When you reach the line containing "pencil. [folklore] -/" in the records below, start copying exactly, and stop once you have copied the line containing "exact ((Matrix.isUnit_iff_isUnit_det x).1".

Saved data entries
Start of Block

import Mathlib.Algebra.Lie.Engel
import Summits.ValiantsHypothesis.ValiantsHypothesis.Theorems.FreeSubtorusOrbitDimensionBoundStubStableReductionBiorthogonal

/-!
# `OrbitDimensionBound` (stmt-ValiantsHypothesis-16133), rung line `square_covering` — stub `stub_stableReduction`,
# infrastructure: the radical of a local endomorphism algebra and its common kernel (Engel) (plan step I5a, part 1)

Sixth helper file toward stub 1 `stub_stableReduction` (plan HOME/lmr/NOTE-p4g12-16133-stableReduction-plan.md).
For a pencil `N` (square matrix of polynomials, size `k₀ ≥ 1`) whose endomorphism algebra
`End N = {(x_W, x_V) constant : x_W N = N x_V}` is LOCAL (every pair is `μ + nilpotent`), the RADICAL
`J = {(x_W, x_V) ∈ End N : x_W nilpotent}`:

* `hom_add`, `hom_smul_one` — (with `hom_comp`, `hom_sub` of `…StubPerSummandPrelimB`) `End N` is an algebra;
* `nilpair_V`, `nilpair_add`, `nilpair_smul`, `nilpair_mul_left`, `nilpair_mul_right` — `J` is a two-sided ideal all of
  whose members have BOTH components nilpotent (trace lemma `isNilpotent_of_local_of_trace`; units via determinants);
* **`exists_common_kernel`** — ENGEL: the `V`-components `{x_V : x ∈ J}` form a Lie subalgebra of `gl(V)` of nilpotent
  operators, so (Mathlib's Engel theorem `LieModule.isNilpotent_iff_forall'` and
  `LieModule.nontrivial_max_triv_of_isNilpotent`) they have a common non-zero kernel vector.

Helper mode (`--supports stmt-ValiantsHypothesis-16133 --as helper`).  Honest framing: infrastructure toward ONE
registered stub of a dormant rung line whose core `stub_gradedPowerCount` is OPEN; `OrbitDimensionBound`,
`FreeSubtorus` and VP ≠ VNP are OPEN and not moved.

## References
* N. Jacobson, *Lie Algebras* (1962), Ch. II §2 (Engel's theorem) — orientation only; the tree uses Mathlib's form.
-/

set_option linter.dupNamespace false

namespace Summit.ValiantsHypothesis.ValiantsHypothesis.Theorems.FreeSubtorusOrbitDimensionBound.SquareCovering

open Matrix MvPolynomial Finset Module.End
open Literature.Computability.AlgebraicComplexity
open Summit.ValiantsHypothesis.ValiantsHypothesis.Theorems.FreeSubtorusOrbitDimensionBound.SignCovering.PerSummand

section Radical

variable {σ : Type*} {k₀ : ℕ}

/-- `End N` is closed under sums. [folklore] -/
theorem hom_add {ι κ : Type*} [Fintype ι] [Fintype κ] {N₁ : Matrix ι ι (MvPolynomial σ ℂ)}
    {N₂ : Matrix κ κ (MvPolynomial σ ℂ)} {XW XV YW YV : Matrix κ ι ℂ}
    (hX : XW.map (C (σ := σ)) * N₁ = N₂ * XV.map (C (σ := σ)))
    (hY : YW.map (C (σ := σ)) * N₁ = N₂ * YV.map (C (σ := σ))) :
    (XW + YW).map (C (σ := σ)) * N₁ = N₂ * (XV + YV).map (C (σ := σ)) := by
  rw [Matrix.map_add C (map_add C), Matrix.map_add C (map_add C), Matrix.add_mul, Matrix.mul_add, hX, hY]

/-- Scalar pairs `(c, c)` are endomorphisms of every pencil. [folklore] -/
theorem hom_smul_one (c : ℂ) (N : Matrix (Fin k₀) (Fin k₀) (MvPolynomial σ ℂ)) :
    (c • (1 : Matrix (Fin k₀) (Fin k₀) ℂ)).map (C (σ := σ)) * N =
      N * (c • (1 : Matrix (Fin k₀) (Fin k₀) ℂ)).map (C (σ := σ)) := by
  rw [Matrix.smul_one_eq_diagonal, Matrix.diagonal_map (map_zero C)]
  ext i j
  rw [Matrix.diagonal_mul, Matrix.mul_diagonal, mul_comm]

/-- A nilpotent square matrix of size `≥ 1` is not a unit. [folklore] -/
theorem not_isUnit_of_isNilpotent' (hk₀ : 0 < k₀) {x : Matrix (Fin k₀) (Fin k₀) ℂ} (hx : IsNilpotent x) :
    ¬ IsUnit x := by
  intro hu
  obtain ⟨n, hn⟩ := hx
  have h1 : x.det ^ n = 0 := by
    haveI : Nonempty (Fin k₀) := ⟨⟨0, hk₀⟩⟩
    rw [← Matrix.det_pow, hn, Matrix.det_zero]
  exact ((Matrix.isUnit_iff_isUnit_det x).1 hu).ne_zero (pow_eq_zero_iff'.1 h1).1

/-- In the radical both components are nilpotent. [folklore] -/
theorem nilpair_V (N : Matrix (Fin k₀) (Fin k₀) (MvPolynomial σ ℂ)) (hk₀ : 0 < k₀)
    (hloc : ∀ g h : Matrix (Fin k₀) (Fin k₀) ℂ, g.map C * N = N * h.map C →
      ∃ μ : ℂ, IsNilpotent (g - μ • (1 : Matrix (Fin k₀) (Fin k₀) ℂ)) ∧ IsNilpotent (h - μ • (1 : Matrix (Fin k₀) (Fin k₀) ℂ)))
    {xW xV : Matrix (Fin k₀) (Fin k₀) ℂ} (hx : xW.map (C (σ := σ)) * N = N * xV.map (C (σ := σ)))
    (hn : IsNilpotent xW) : IsNilpotent xV :=
  (isNilpotent_of_local_of_trace N hk₀ hloc xW xV hx (Matrix.isNilpotent_trace_of_isNilpotent hn).eq_zero).2

/-- The radical is closed under sums (trace). [folklore] -/
theorem nilpair_add (N : Matrix (Fin k₀) (Fin k₀) (MvPolynomial σ ℂ)) (hk₀ : 0 < k₀)
    (hloc : ∀ g h : Matrix (Fin k₀) (Fin k₀) ℂ, g.map C * N = N * h.map C →
      ∃ μ : ℂ, IsNilpotent (g - μ • (1 : Matrix (Fin k₀) (Fin k₀) ℂ)) ∧ IsNilpotent (h - μ • (1 : Matrix (Fin k₀) (Fin k₀) ℂ)))
    {xW xV yW yV : Matrix (Fin k₀) (Fin k₀) ℂ} (hx : xW.map (C (σ := σ)) * N = N * xV.map (C (σ := σ)))
    (hy : yW.map (C (σ := σ)) * N = N * yV.map (C (σ := σ))) (hxn : IsNilpotent xW) (hyn : IsNilpotent yW) :
    IsNilpotent (xW + yW) :=
  (isNilpotent_of_local_of_trace N hk₀ hloc _ _ (hom_add hx hy) (by
    rw [Matrix.trace_add, (Matrix.isNilpotent_trace_of_isNilpotent hxn).eq_zero,
      (Matrix.isNilpotent_trace_of_isNilpotent hyn).eq_zero, add_zero])).1

/-- The radical is a right ideal: `x ∈ J`, `y ∈ End N` ⇒ `x y ∈ J` (here written `y` applied first). [folklore] -/
theorem nilpair_mul_right (N : Matrix (Fin k₀) (Fin k₀) (MvPolynomial σ ℂ)) (hk₀ : 0 < k₀)
    (hloc : ∀ g h : Matrix (Fin k₀) (Fin k₀) ℂ, g.map C * N = N * h.map C →
      ∃ μ : ℂ, IsNilpotent (g - μ • (1 : Matrix (Fin k₀) (Fin k₀) ℂ)) ∧ IsNilpotent (h - μ • (1 : Matrix (Fin k₀) (Fin k₀) ℂ)))
    {xW xV yW yV : Matrix (Fin k₀) (Fin k₀) ℂ} (hx : xW.map (C (σ := σ)) * N = N * xV.map (C (σ := σ)))
    (hy : yW.map (C (σ := σ)) * N = N * yV.map (C (σ := σ))) (hxn : IsNilpotent xW) :
    IsNilpotent (xW * yW) := by
  obtain ⟨μ, hW, -⟩ := hloc _ _ (hom_comp hy hx)
  by_cases hμ : μ = 0
  · subst hμ; rwa [zero_smul, sub_zero] at hW
  · exfalso
    have hu : IsUnit (xW * yW) := isUnit_of_isNilpotent_sub_smul_one hμ hW
    rw [Matrix.isUnit_iff_isUnit_det, Matrix.det_mul, IsUnit.mul_iff] at hu
    exact not_isUnit_of_isNilpotent' hk₀ hxn ((Matrix.isUnit_iff_isUnit_det xW).2 hu.1)

/-- The radical is a left ideal: `x ∈ J`, `y ∈ End N` ⇒ `y x ∈ J`. [folklore] -/
theorem nilpair_mul_left (N : Matrix (Fin k₀) (Fin k₀) (MvPolynomial σ ℂ)) (hk₀ : 0 < k₀)
    (hloc : ∀ g h : Matrix (Fin k₀) (Fin k₀) ℂ, g.map C * N = N * h.map C →
      ∃ μ : ℂ, IsNilpotent (g - μ • (1 : Matrix (Fin k₀) (Fin k₀) ℂ)) ∧ IsNilpotent (h - μ • (1 : Matrix (Fin k₀) (Fin k₀) ℂ)))
    {xW xV yW yV : Matrix (Fin k₀) (Fin k₀) ℂ} (hx : xW.map (C (σ := σ)) * N = N * xV.map (C (σ := σ)))
    (hy : yW.map (C (σ := σ)) * N = N * yV.map (C (σ := σ))) (hxn : IsNilpotent xW) :
    IsNilpotent (yW * xW) := by
  obtain ⟨μ, hW, -⟩ := hloc _ _ (hom_comp hx hy)
  by_cases hμ : μ = 0
  · subst hμ; rwa [zero_smul, sub_zero] at hW
  · exfalso
    have hu : IsUnit (yW * xW) := isUnit_of_isNilpotent_sub_smul_one hμ hW
    rw [Matrix.isUnit_iff_isUnit_det, Matrix.det_mul, IsUnit.mul_iff] at hu
    exact not_isUnit_of_isNilpotent' hk₀ hxn ((Matrix.isUnit_iff_isUnit_det xW).2 hu.2)

/-- The radical is closed under scalars. [folklore] -/
theorem nilpair_smul (N : Matrix (Fin k₀) (Fin k₀) (MvPolynomial σ ℂ)) (hk₀ : 0 < k₀)
    (hloc : ∀ g h : Matrix (Fin k₀) (Fin k₀) ℂ, g.map C * N = N * h.map C →
      ∃ μ : ℂ, IsNilpotent (g - μ • (1 : Matrix (Fin k₀) (Fin k₀) ℂ)) ∧ IsNilpotent (h - μ • (1 : Matrix (Fin k₀) (Fin k₀) ℂ)))
    {xW xV : Matrix (Fin k₀) (Fin k₀) ℂ} (hx : xW.map (C (σ := σ)) * N = N * xV.map (C (σ := σ)))
    (hxn : IsNilpotent xW) (c : ℂ) : IsNilpotent (c • xW) := by
  rw [← smul_one_mul c xW]
  exact nilpair_mul_left N hk₀ hloc hx (hom_smul_one c N) hxn

end Radical

/-! ### Engel: the radical has a common kernel vector -/

section Engel

variable {σ : Type*} {k₀ : ℕ}

/-- **Common kernel of the radical** (Engel's theorem): if `End N` is local and `k₀ ≥ 1`, some `v ≠ 0` is killed by
`x_V` for every `(x_W, x_V) ∈ End N` with `x_W` nilpotent. [folklore] -/
theorem exists_common_kernel (N : Matrix (Fin k₀) (Fin k₀) (MvPolynomial σ ℂ)) (hk₀ : 0 < k₀)
    (hloc : ∀ g h : Matrix (Fin k₀) (Fin k₀) ℂ, g.map C * N = N * h.map C →
      ∃ μ : ℂ, IsNilpotent (g - μ • (1 : Matrix (Fin k₀) (Fin k₀) ℂ)) ∧ IsNilpotent (h - μ • (1 : Matrix (Fin k₀) (Fin k₀) ℂ))) :
    ∃ v : Fin k₀ → ℂ, v ≠ 0 ∧ ∀ xW xV : Matrix (Fin k₀) (Fin k₀) ℂ,
      xW.map (C (σ := σ)) * N = N * xV.map (C (σ := σ)) → IsNilpotent xW → Matrix.toLin' xV v = 0 := by
  classical
  -- `gl(V)` as a Lie algebra via the commutator (a `def` in this Mathlib, enabled locally inside the proof)
  letI : LieRing (Module.End ℂ (Fin k₀ → ℂ)) := LieRing.ofAssociativeRing
  -- the Lie subalgebra of `gl(V)` of `V`-components of the radical
  let S : LieSubalgebra ℂ (Module.End ℂ (Fin k₀ → ℂ)) :=
    { carrier := {f | ∃ xW xV : Matrix (Fin k₀) (Fin k₀) ℂ,
        xW.map (C (σ := σ)) * N = N * xV.map (C (σ := σ)) ∧ IsNilpotent xW ∧ f = Matrix.toLin' xV}
      add_mem' := by
        rintro f g ⟨xW, xV, hx, hxn, rfl⟩ ⟨yW, yV, hy, hyn, rfl⟩
        exact ⟨xW + yW, xV + yV, hom_add hx hy, nilpair_add N hk₀ hloc hx hy hxn hyn, by rw [map_add]⟩
      zero_mem' := ⟨0, 0, by simp, IsNilpotent.zero, by rw [map_zero]⟩
      smul_mem' := by
        rintro c f ⟨xW, xV, hx, hxn, rfl⟩
        refine ⟨c • xW, c • xV, ?_, nilpair_smul N hk₀ hloc hx hxn c, by rw [map_smul]⟩
        rw [← smul_one_mul c xW, ← smul_one_mul c xV]
        exact hom_comp hx (hom_smul_one c N)
      lie_mem' := by
        rintro f g ⟨xW, xV, hx, hxn, rfl⟩ ⟨yW, yV, hy, hyn, rfl⟩
        refine ⟨xW * yW - yW * xW, xV * yV - yV * xV, hom_sub (hom_comp hy hx) (hom_comp hx hy), ?_, ?_⟩
        · exact (isNilpotent_of_local_of_trace N hk₀ hloc _ _ (hom_sub (hom_comp hy hx) (hom_comp hx hy))
            (by rw [Matrix.trace_sub, Matrix.trace_mul_comm, sub_self])).1
        · rw [Ring.lie_def, map_sub, Matrix.toLin'_mul, Matrix.toLin'_mul]; rfl }
  -- every element of `S` acts nilpotently on `V`
  have hnil : ∀ x : S, IsNilpotent (LieModule.toEnd ℂ S (Fin k₀ → ℂ) x) := by
    rintro ⟨f, xW, xV, hx, hxn, rfl⟩
    have hV : IsNilpotent xV := nilpair_V N hk₀ hloc hx hxn
    have h1 : LieModule.toEnd ℂ S (Fin k₀ → ℂ) ⟨Matrix.toLin' xV, xW, xV, hx, hxn, rfl⟩ = Matrix.toLin' xV := by
      ext v
      simp
    rw [h1]
    obtain ⟨n, hn⟩ := hV
    exact ⟨n, by rw [show Matrix.toLin' xV = Matrix.toLinAlgEquiv' xV from rfl, ← map_pow, hn, map_zero]⟩
  haveI : LieModule.IsNilpotent S (Fin k₀ → ℂ) := (LieModule.isNilpotent_iff_forall' (R := ℂ)).2 hnil
  haveI : Nonempty (Fin k₀) := ⟨⟨0, hk₀⟩⟩
  haveI : Nontrivial (LieModule.maxTrivSubmodule ℂ S (Fin k₀ → ℂ)) :=
    LieModule.nontrivial_max_triv_of_isNilpotent ℂ S (Fin k₀ → ℂ)
  obtain ⟨⟨v, hv⟩, hv0⟩ := exists_ne (0 : LieModule.maxTrivSubmodule ℂ S (Fin k₀ → ℂ))
  refine ⟨v, fun h => hv0 (Subtype.ext h), fun xW xV hx hxn => ?_⟩
  rw [LieModule.mem_maxTrivSubmodule] at hv
  have h1 := hv ⟨Matrix.toLin' xV, xW, xV, hx, hxn, rfl⟩
  simpa [LieSubalgebra.coe_bracket_of_module] using h1

end Engel

end Summit.ValiantsHypothesis.ValiantsHypothesis.Theorems.FreeSubtorusOrbitDimensionBound.SquareCovering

End of Block

# WRITTEN REPLY:
/-- Scalar pairs `(c, c)` are endomorphisms of every pencil. [folklore] -/
theorem hom_smul_one (c : ℂ) (N : Matrix (Fin k₀) (Fin k₀) (MvPolynomial σ ℂ)) :
    (c • (1 : Matrix (Fin k₀) (Fin k₀) ℂ)).map (C (σ := σ)) * N =
      N * (c • (1 : Matrix (Fin k₀) (Fin k₀) ℂ)).map (C (σ := σ)) := by
  rw [Matrix.smul_one_eq_diagonal, Matrix.diagonal_map (map_zero C)]
  ext i j
  rw [Matrix.diagonal_mul, Matrix.mul_diagonal, mul_comm]

/-- A nilpotent square matrix of size `≥ 1` is not a unit. [folklore] -/
theorem not_isUnit_of_isNilpotent' (hk₀ : 0 < k₀) {x : Matrix (Fin k₀) (Fin k₀) ℂ} (hx : IsNilpotent x) :
    ¬ IsUnit x := by
  intro hu
  obtain ⟨n, hn⟩ := hx
  have h1 : x.det ^ n = 0 := by
    haveI : Nonempty (Fin k₀) := ⟨⟨0, hk₀⟩⟩
    rw [← Matrix.det_pow, hn, Matrix.det_zero]
  exact ((Matrix.isUnit_iff_isUnit_det x).1 hu).ne_zero (pow_eq_zero_iff'.1 h1).1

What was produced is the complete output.